Sunday, March 18, 2018

The end of XML

XML is now 20 years old. We might expect the first author of the XML 1.0 specification, Tim Bray, to be enthusiastic about XML's achievements and excited about its prospects for the future. Not a bit of it. In a limp endorsement on xml.com Tim tries diplomatically to think up some nice things to say about XML. But by the end of the article he lets out his true feelings:

People did a lot of that with XML just because there was no other alternative and, well… while it worked, you could do better, and in fact we have done better, for weak values of “better”. I wonder if we’ll ever do better still? As the editor of the IETF JSON RFCs, I’m a pessimist.

It’s been OK

Seriously; XML made a lot of things possible that previously weren’t. It has extended the lifetime of big chunks of our intellectual and legal heritage. It’s created a lot of interesting jobs and led to the production of a lot of interesting software. We could have done better, but you always could have done better.

Happy birthday!

I don't think there are any candles on the cake.

HTML is the new XML

More evidence of the disappearance of XML can be found in the new HTML Imports standard published by the W3C. Remember XInclude?

This document specifies a processing model and syntax for general purpose inclusion. Inclusion is accomplished by merging a number of XML information sets into a single composite infoset.

Now we have HTML Imports:

HTML Imports are a way to include and reuse HTML documents in other HTML documents.

Sounds familiar? Of course they are not the same because XML and HTML are not the same but the same basic need that existed when they were busy defining XML standards has now seen yet another instance where HTML is taking on the capabilities of XML. The others are RDFa being redefined for HTML, HTML5 being independent of SGML, CSS 3 Paged Media Module replacing XSL formatting objects. Does the list go on beyond what I know? Probably. One thing is clear: HTML is being made more and more into a replacement for XML in all things. In a couple of more years people will even be asking: 'what is XML?' And the Museum Guide will point to a funny page of complex markup with a stick and everyone will go 'Ooooh!'

Saturday, December 23, 2017

Ecdosis and the Charles Harpur Critical Archive

Now that we have are close to finishing our first historical digital edition, the Charles Harpur Critical Archive, it was time to articulate the technical design that led to its realisation.
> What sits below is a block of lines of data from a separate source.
/-- **The locus of Hodge classes along the global section of a class of a smooth projective total
space, no named fact**: if `(s₀, A|_{𝒳_{s₀}})` lies in the locus of Hodge classes (rational of type
`(p, p)`) then `(s, A|_{𝒳_s})` does for every `s`. [cite: DeligneHodgeII1971, (4.1.3.1)]
[cite: CharlesSchnell2014Notes, Proposition 11.3.5 (1)] -/
theorem globalSection_mem_locusOfHodgeClasses_of_mem_at_of_isSmoothProjective_total
    (hf : Motives.IsSmoothProjectiveFamily f n) [Smooth S.hom]
    [ConnectedSpace (Motives.ComplexPoints S)] (h𝒳 : Motives.IsSmoothProjective m 𝒳) {p : ℕ}
    (A : complexBetti 𝒳 (2 * p)) {s₀ : Motives.ComplexPoints S}
    (h₀ : globalSection f (2 * p) A s₀ ∈ locusOfHodgeClasses f n p) (s : Motives.ComplexPoints S) :
    globalSection f (2 * p) A s ∈ locusOfHodgeClasses f n p :=
  ⟨isRationalClass_map_fiberι_of_isRationalClass_at_of_isSmoothProjective_total f hf h𝒳 A h₀.1 s,
    isOfHodgeType_map_fiberι_of_isOfHodgeType_at_of_isSmoothProjective_total f hf h𝒳 A h₀.2 s⟩

/-- The same two constancies bundled in the shape the variational statements quantify ("`A|_{𝒳_s}` is
rational of type `(p,p)` for every `s`" from ONE `s₀`), smooth projective total space, no named fact.
[cite: DeligneHodgeII1971, (4.1.3.1)] [cite: CharlesSchnell2014Notes, Proposition 11.3.5 (1)] -/
theorem forall_isRationalClass_and_isOfHodgeType_of_at_of_isSmoothProjective_total
    (hf : Motives.IsSmoothProjectiveFamily f n) [Smooth S.hom]
    [ConnectedSpace (Motives.ComplexPoints S)] (h𝒳 : Motives.IsSmoothProjective m 𝒳) {p : ℕ}
    (A : complexBetti 𝒳 (2 * p)) {s₀ : Motives.ComplexPoints S}
    (hrat : IsRationalClass (complexBetti.map (Motives.fiberι f s₀) (2 * p) A))
    (htype : IsOfHodgeType n (Motives.fiberOver f s₀) (2 * p) p p
      (complexBetti.map (Motives.fiberι f s₀) (2 * p) A))
    (s : Motives.ComplexPoints S) :
    IsRationalClass (complexBetti.map (Motives.fiberι f s) (2 * p) A) ∧
      IsOfHodgeType n (Motives.fiberOver f s) (2 * p) p p (complexBetti.map (Motives.fiberι f s) (2 * p) A) :=
  ⟨isRationalClass_map_fiberι_of_isRationalClass_at_of_isSmoothProjective_total f hf h𝒳 A hrat s,
    isOfHodgeType_map_fiberι_of_isOfHodgeType_at_of_isSmoothProjective_total f hf h𝒳 A htype s⟩

end GlobalClasses

/-! ### 2. Flat sections: Deligne 1968 is a tree theorem on quasi-projective carriers -/

section FlatSections

variable {𝒳 S : Motives.SchemeOver ℂ} (f : 𝒳 ⟶ S) {n m : ℕ}
import Summits.Ventures.YMGap.FlowData.RectTubeFluxSectors
import Summits.Ventures.YMGap.FlowData.TubeVacuumSector
import HarnessLib

/-!
# Venture YMGap, track Y3 FLOW-DATA — rectangular cross-sections: the vacuum of the tube transfer operator carries
# no centre flux (`‖T ∘ P_0‖ = ‖T‖`, `E_0 = 0`; v2 twin of `TubeVacuumSector`)

HONEST FRAMING: venture file of the cell `pub-ymgap` (QuantumFields programme), track Y3; companion THEOREMS for
`FlowData/RectTubeTransferOperator.lean` (lead R237 (c) v2).  Same statements and proofs as
`FlowData/TubeVacuumSector.lean` on the rectangular torus: Jentzsch / Perron–Frobenius gives a unit a.e. positive
ground state `φ₀`, unique up to scalars, which is twist-invariant for central `z` (`exists_rectVacuum`); hence
`P_0 φ₀ = φ₀`, `P_e φ₀ = 0` (`e ≠ 0`), **`rectTubeSectorNorm … 0 = ‖T‖`**, **`rectTubeFluxEnergy … 0 = 0`**.  Finite
spatial torus; no number, no row, nothing about limits or a mass gap.

References: M. Reed, B. Simon IV (1978) Thm. XIII.43–44 [cite: ReedSimonIV1978, §XIII.12]; G. 't Hooft, Nucl. Phys.
B 153 (1979) 141 [cite: tHooft1979Flux].
-/

noncomputable section

open scoped BigOperators ENNReal
open MeasureTheory Filter Function
open Literature.MathematicalPhysics.QuantumFieldTheory Literature.Analysis.OperatorTheory
open Literature.MathematicalPhysics.QuantumLattice (RectTorusSite)

namespace Summit.Ventures.YMGap.FlowData

section RectNorm

variable {G : Type*} [Group G] [TopologicalSpace G] [IsTopologicalGroup G] [CompactSpace G]
  [MeasurableSpace G] [BorelSpace G] {k : ℕ} {Ls : Fin k → ℕ} [∀ i, NeZero (Ls i)]

/-- `‖C_s ψ‖ = ‖ψ‖` on the rectangular tube. [folklore] -/
@[simp] theorem norm_rectFluxTwistOp_apply (z : G) (s : Fin k → ZMod 2) (ψ : Lp ℝ 2 (rectSliceMeasure G Ls)) :
    ‖rectFluxTwistOp Ls z s ψ‖ = ‖ψ‖ :=
  Lp.norm_compMeasurePreserving ψ (measurePreserving_rectFluxTwist z s)

end RectNorm

section Vacuum

variable {G : Type*} [Group G] [TopologicalSpace G] [IsTopologicalGroup G] [CompactSpace G]
  [MeasurableSpace G] [BorelSpace G] [SecondCountableTopology G] {n : ℕ} (ρ : G →* Matrix (Fin n) (Fin n) ℂ)
  (J : ℝ) {k : ℕ} {Ls : Fin k → ℕ} [∀ i, NeZero (Ls i)]

omit [SecondCountableTopology G] in
/-- A twist of an a.e. strictly positive function is a.e. strictly positive. [folklore] -/
theorem isStrictlyPositiveFun_rectFluxTwistOp (z : G) (s : Fin k → ZMod 2) {φ : Lp ℝ 2 (rectSliceMeasure G Ls)}
    (hφ : IsStrictlyPositiveFun φ) : IsStrictlyPositiveFun (rectFluxTwistOp Ls z s φ) := by
  unfold IsStrictlyPositiveFun at hφ ⊢
  have h1 := (measurePreserving_rectFluxTwist z s).quasiMeasurePreserving.ae hφ
  filter_upwards [rectFluxTwistOp_ae_eq z s φ, h1] with a ha hpos
  rw [ha, Function.comp_apply]
  exact hpos

/-- **The vacuum is twist invariant.**  For central `z`: there is a unit, a.e. strictly positive `φ₀` with
`T φ₀ = ‖T‖ φ₀`, every top eigenvector is a multiple of it, and `C_s φ₀ = φ₀` for every twist `s`
(Jentzsch simplicity: `C_s φ₀` is again a positive unit top eigenvector). [cite: ReedSimonIV1978, §XIII.12] -/
theorem exists_rectVacuum (hρ : Continuous ρ) (hρu : ∀ g, ρ g ∈ Matrix.unitaryGroup (Fin n) ℂ) {z : G}
    (hz : z ∈ Subgroup.center G) :
    ∃ φ₀ : Lp ℝ 2 (rectSliceMeasure G Ls), ‖φ₀‖ = 1 ∧ IsStrictlyPositiveFun φ₀ ∧
      rectTubeTransferOperator ρ J Ls φ₀ = ‖rectTubeTransferOperator ρ J Ls‖ • φ₀ ∧
      (∀ η, rectTubeTransferOperator ρ J Ls η = ‖rectTubeTransferOperator ρ J Ls‖ • η → η = (@inner ℝ _ _ φ₀ η) • φ₀) ∧
      ∀ s : Fin k → ZMod 2, rectFluxTwistOp Ls z s φ₀ = φ₀ := by
  set T := rectTubeTransferOperator ρ J Ls with hT
  obtain ⟨φ₀, h1, hpos, heig, hsimple, -⟩ :=
    (isPositivityImproving_rectTubeTransferOperator J Ls hρ).exists_spectralGap
      (isSelfAdjoint_rectTubeTransferOperator J Ls hρ hρu) (isCompactOperator_rectTubeTransferOperator J Ls hρ)
      (norm_pos_iff.1 (norm_rectTubeTransferOperator_pos J Ls hρ))
  refine ⟨φ₀, h1, hpos, heig, hsimple, fun s => ?_⟩
  -- `C_s φ₀` is a top eigenvector, hence `c • φ₀`
  have hcomm : T (rectFluxTwistOp Ls z s φ₀) = rectFluxTwistOp Ls z s (T φ₀) := by
    have h := congrArg (fun A => A φ₀) (rectFluxTwistOp_comp_rectTubeTransferOperator ρ J hρ hz s (Ls := Ls))
    simpa only [ContinuousLinearMap.comp_apply] using h.symm
  have heig' : T (rectFluxTwistOp Ls z s φ₀) = ‖T‖ • rectFluxTwistOp Ls z s φ₀ := by
    rw [hcomm, heig, map_smul]
  set c : ℝ := @inner ℝ _ _ φ₀ (rectFluxTwistOp Ls z s φ₀) with hc
  have hcφ : rectFluxTwistOp Ls z s φ₀ = c • φ₀ := hsimple _ heig'
  -- `|c| = 1` (isometry) and `c > 0` (positivity), so `c = 1`
  have habs : |c| = 1 := by
    have h := norm_rectFluxTwistOp_apply z s φ₀
    rw [hcφ, norm_smul, Real.norm_eq_abs, h1, mul_one] at h
    exact h
  have hcpos : 0 < c := by
    have hsp := isStrictlyPositiveFun_rectFluxTwistOp z s hpos
    unfold IsStrictlyPositiveFun at hsp hpos
    rw [hcφ] at hsp
    have hae : ∀ᵐ a ∂(rectSliceMeasure G Ls), 0 < c := by
      filter_upwards [hsp, hpos, Lp.coeFn_smul c φ₀] with a ha hφa hsm
      rw [hsm, Pi.smul_apply, smul_eq_mul] at ha
      exact pos_of_mul_pos_left ha hφa.le
    haveI : (ae (rectSliceMeasure G Ls)).NeBot := ae_neBot.2 (IsProbabilityMeasure.ne_zero _)
    exact hae.exists.choose_spec
  have hc1 : c = 1 := by
    rw [abs_of_pos hcpos] at habs
    exact habs
  rw [hcφ, hc1, one_smul]

omit [SecondCountableTopology G] in
/-- **The trivial-flux projection fixes the vacuum** and **every other sector projection kills it**:
`P_e φ = 2^{−k} (Σ_s χ_e(s)) φ` for a twist-invariant `φ`. [cite: tHooft1979Flux] -/
theorem rectTubeFluxProjection_apply_of_invariant (z : G) {φ : Lp ℝ 2 (rectSliceMeasure G Ls)}
    (hφ : ∀ s : Fin k → ZMod 2, rectFluxTwistOp Ls z s φ = φ) (e : Fin k → ZMod 2) :
    rectTubeFluxProjection z Ls e φ = if e = 0 then φ else 0 := by
  unfold rectTubeFluxProjection fluxProjection
  rw [_root_.smul_apply, _root_.sum_apply]
  simp_rw [_root_.smul_apply, hφ, ← Finset.sum_smul, sum_fluxSign_right, ite_smul, zero_smul,
    smul_ite, smul_zero, smul_smul]
  have h2k : (2 : ℝ) ^ k ≠ 0 := by positivity
  rw [inv_mul_cancel₀ h2k, one_smul]

/-- **The vacuum sector carries the norm: `‖T ∘ P_0‖ = ‖T‖`** (central `z`). [cite: tHooft1979Flux] -/
theorem rectTubeSectorNorm_zero (hρ : Continuous ρ) (hρu : ∀ g, ρ g ∈ Matrix.unitaryGroup (Fin n) ℂ) {z : G}
    (hz : z ∈ Subgroup.center G) :
    rectTubeSectorNorm ρ z J Ls 0 = ‖rectTubeTransferOperator ρ J Ls‖ := by
  refine le_antisymm (rectTubeSectorNorm_le_norm ρ z J Ls 0) ?_
  obtain ⟨φ₀, h1, -, heig, -, hinv⟩ := exists_rectVacuum ρ J hρ hρu hz (Ls := Ls)
  have hP : rectTubeFluxProjection z Ls 0 φ₀ = φ₀ := by
    rw [rectTubeFluxProjection_apply_of_invariant z hinv, if_pos rfl]
  unfold rectTubeSectorNorm sectorNorm
  have h := ((rectTubeTransferOperator ρ J Ls).comp (rectTubeFluxProjection z Ls 0)).le_opNorm φ₀
  rw [ContinuousLinearMap.comp_apply] at h
  change ‖rectTubeTransferOperator ρ J Ls (rectTubeFluxProjection z Ls 0 φ₀)‖ ≤ _ at h
  rw [hP, heig, norm_smul, Real.norm_eq_abs, abs_of_nonneg (norm_nonneg _), h1, mul_one, mul_one] at h
  exact h

/-- **The vacuum sector has flux energy zero: `E_0 = 0`** (central `z`). [folklore] -/
theorem rectTubeFluxEnergy_zero (hρ : Continuous ρ) (hρu : ∀ g, ρ g ∈ Matrix.unitaryGroup (Fin n) ℂ) {z : G}
    (hz : z ∈ Subgroup.center G) : rectTubeFluxEnergy ρ z J Ls 0 = 0 := by
  unfold rectTubeFluxEnergy fluxEnergy
  rw [show sectorNorm (rectTubeTransferOperator ρ J Ls) (rectFluxTwistOp Ls z) 0 = rectTubeSectorNorm ρ z J Ls 0 from rfl,
    rectTubeSectorNorm_zero ρ J hρ hρu hz, sub_self]

/-- **The vacuum has no component in any non-trivial flux sector**: `P_e φ₀ = 0` for `e ≠ 0`. [cite: tHooft1979Flux] -/
theorem rectTubeFluxProjection_vacuum_eq_zero (hρ : Continuous ρ) (hρu : ∀ g, ρ g ∈ Matrix.unitaryGroup (Fin n) ℂ)
    {z : G} (hz : z ∈ Subgroup.center G) {e : Fin k → ZMod 2} (he : e ≠ 0) :
    ∃ φ₀ : Lp ℝ 2 (rectSliceMeasure G Ls), ‖φ₀‖ = 1 ∧ IsStrictlyPositiveFun φ₀ ∧
      rectTubeTransferOperator ρ J Ls φ₀ = ‖rectTubeTransferOperator ρ J Ls‖ • φ₀ ∧
      rectTubeFluxProjection z Ls 0 φ₀ = φ₀ ∧ rectTubeFluxProjection z Ls e φ₀ = 0 := by
  obtain ⟨φ₀, h1, hpos, heig, -, hinv⟩ := exists_rectVacuum ρ J hρ hρu hz (Ls := Ls)
  refine ⟨φ₀, h1, hpos, heig, ?_, ?_⟩
  · rw [rectTubeFluxProjection_apply_of_invariant z hinv, if_pos rfl]
  · rw [rectTubeFluxProjection_apply_of_invariant z hinv, if_neg he]

/-- `SU(2)`, `z = −1`, rectangular cross-section: the trivial-sector flux energy vanishes for every real `β`.
[folklore] -/
theorem su2_rectTubeFluxEnergy_zero (β : ℝ) (Ls : Fin k → ℕ) [∀ i, NeZero (Ls i)] :
    rectTubeFluxEnergy (Literature.MathematicalPhysics.QuantumLattice.fundamentalRep (Fin 2)) su2MinusOne (β / 2)
      Ls 0 = 0 := by
  haveI : SecondCountableTopology (Matrix.specialUnitaryGroup (Fin 2) ℂ) :=
    Literature.MathematicalPhysics.QuantumLattice.secondCountableTopology_su2
  exact rectTubeFluxEnergy_zero (Literature.MathematicalPhysics.QuantumLattice.fundamentalRep (Fin 2)) (β / 2)
    (Literature.MathematicalPhysics.QuantumLattice.continuous_fundamentalRep (Fin 2))
    Literature.MathematicalPhysics.QuantumLattice.fundamentalRep_mem_unitaryGroup su2MinusOne_mem_center

end Vacuum

end Summit.Ventures.YMGap.FlowData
It is also worth reflecting on what we achieved. The extant papers of Charles Harpur (1813-1868) consist of 5,225 manuscript pages ranging in difficulty from easy to diabolically complex, 674 published newspaper poems, 140 letters on 403 manuscript pages, and 250 published pages in book form. To give you some idea of how large that is just to print the last version of each poem took Elizabeth Perkins 1000 pages. We have included all the versions, which is three times that much plus all the notes to the poems and the letters, which is double that again. So think 6,000 pages of printed matter. And we did it, including an elaborate user interface, in just 3 years. We recorded every last deleted full-stop. Here's a sample, in case you thought it was easy:

The technical design that made this possible is now described in outline on the CHCA website and also the revised website that will eventually supplant it. It is a general system that can be reused to create a wide range of other editions.

Tuesday, November 17, 2015

The importance of hyphenation

When transcribing original source documents hyphens are used to break words at the ends of lines. It is vital that we record them (and hence also the lineation) because otherwise we lose a vital piece of information: we can no longer reconstruct the document as it was, and we will lose a referencing system for synchronised scrolling, as a fine-grain control over where we are in the document. Similarly for side-by-side display with a transcription and a page-facsimile we need to be able to view the text with original line-breaks to compare line for line. Unfortunately, in English and other languages like French (and to a lesser extent Italian) it is not always clear whether the hyphen should be removed when the word is reconstructed. And we reconstruct words all the time: for example, when we index a text for searching, or when displaying a text with line-breaks removed. We need to know that the part-words "guard-" and "ing" are not two words but one word "guarding". But we are less sure about "thunder-" and "head". Is that "thunderhead" or "thunder-head"? Both are possible.

Fortunately, there is a simple algorithm that tells us whether to remove the hyphen or not in the vast majority of cases:

  1. If the hyphenated form is already in the dynamic dictionary we are building then don't remove the hyphen. Since hyphenated words occur more often in the middle of lines than at the end they will usually occur there before we see them split over line-end. So we simply go with the author's preference.
  2. If at least one part of the hyphenated word is not in the static big dictionary for that language then we remove the hyphen.
  3. If the two halves are both in the static dictionary but the compound word (sans hyphen) is not, then we retain the hyphen.
  4. If the hyphenated form is in our exceptions table then we retain the hyphen, otherwise we remove it.

This works so well that that the list of exceptions is scarcely needed.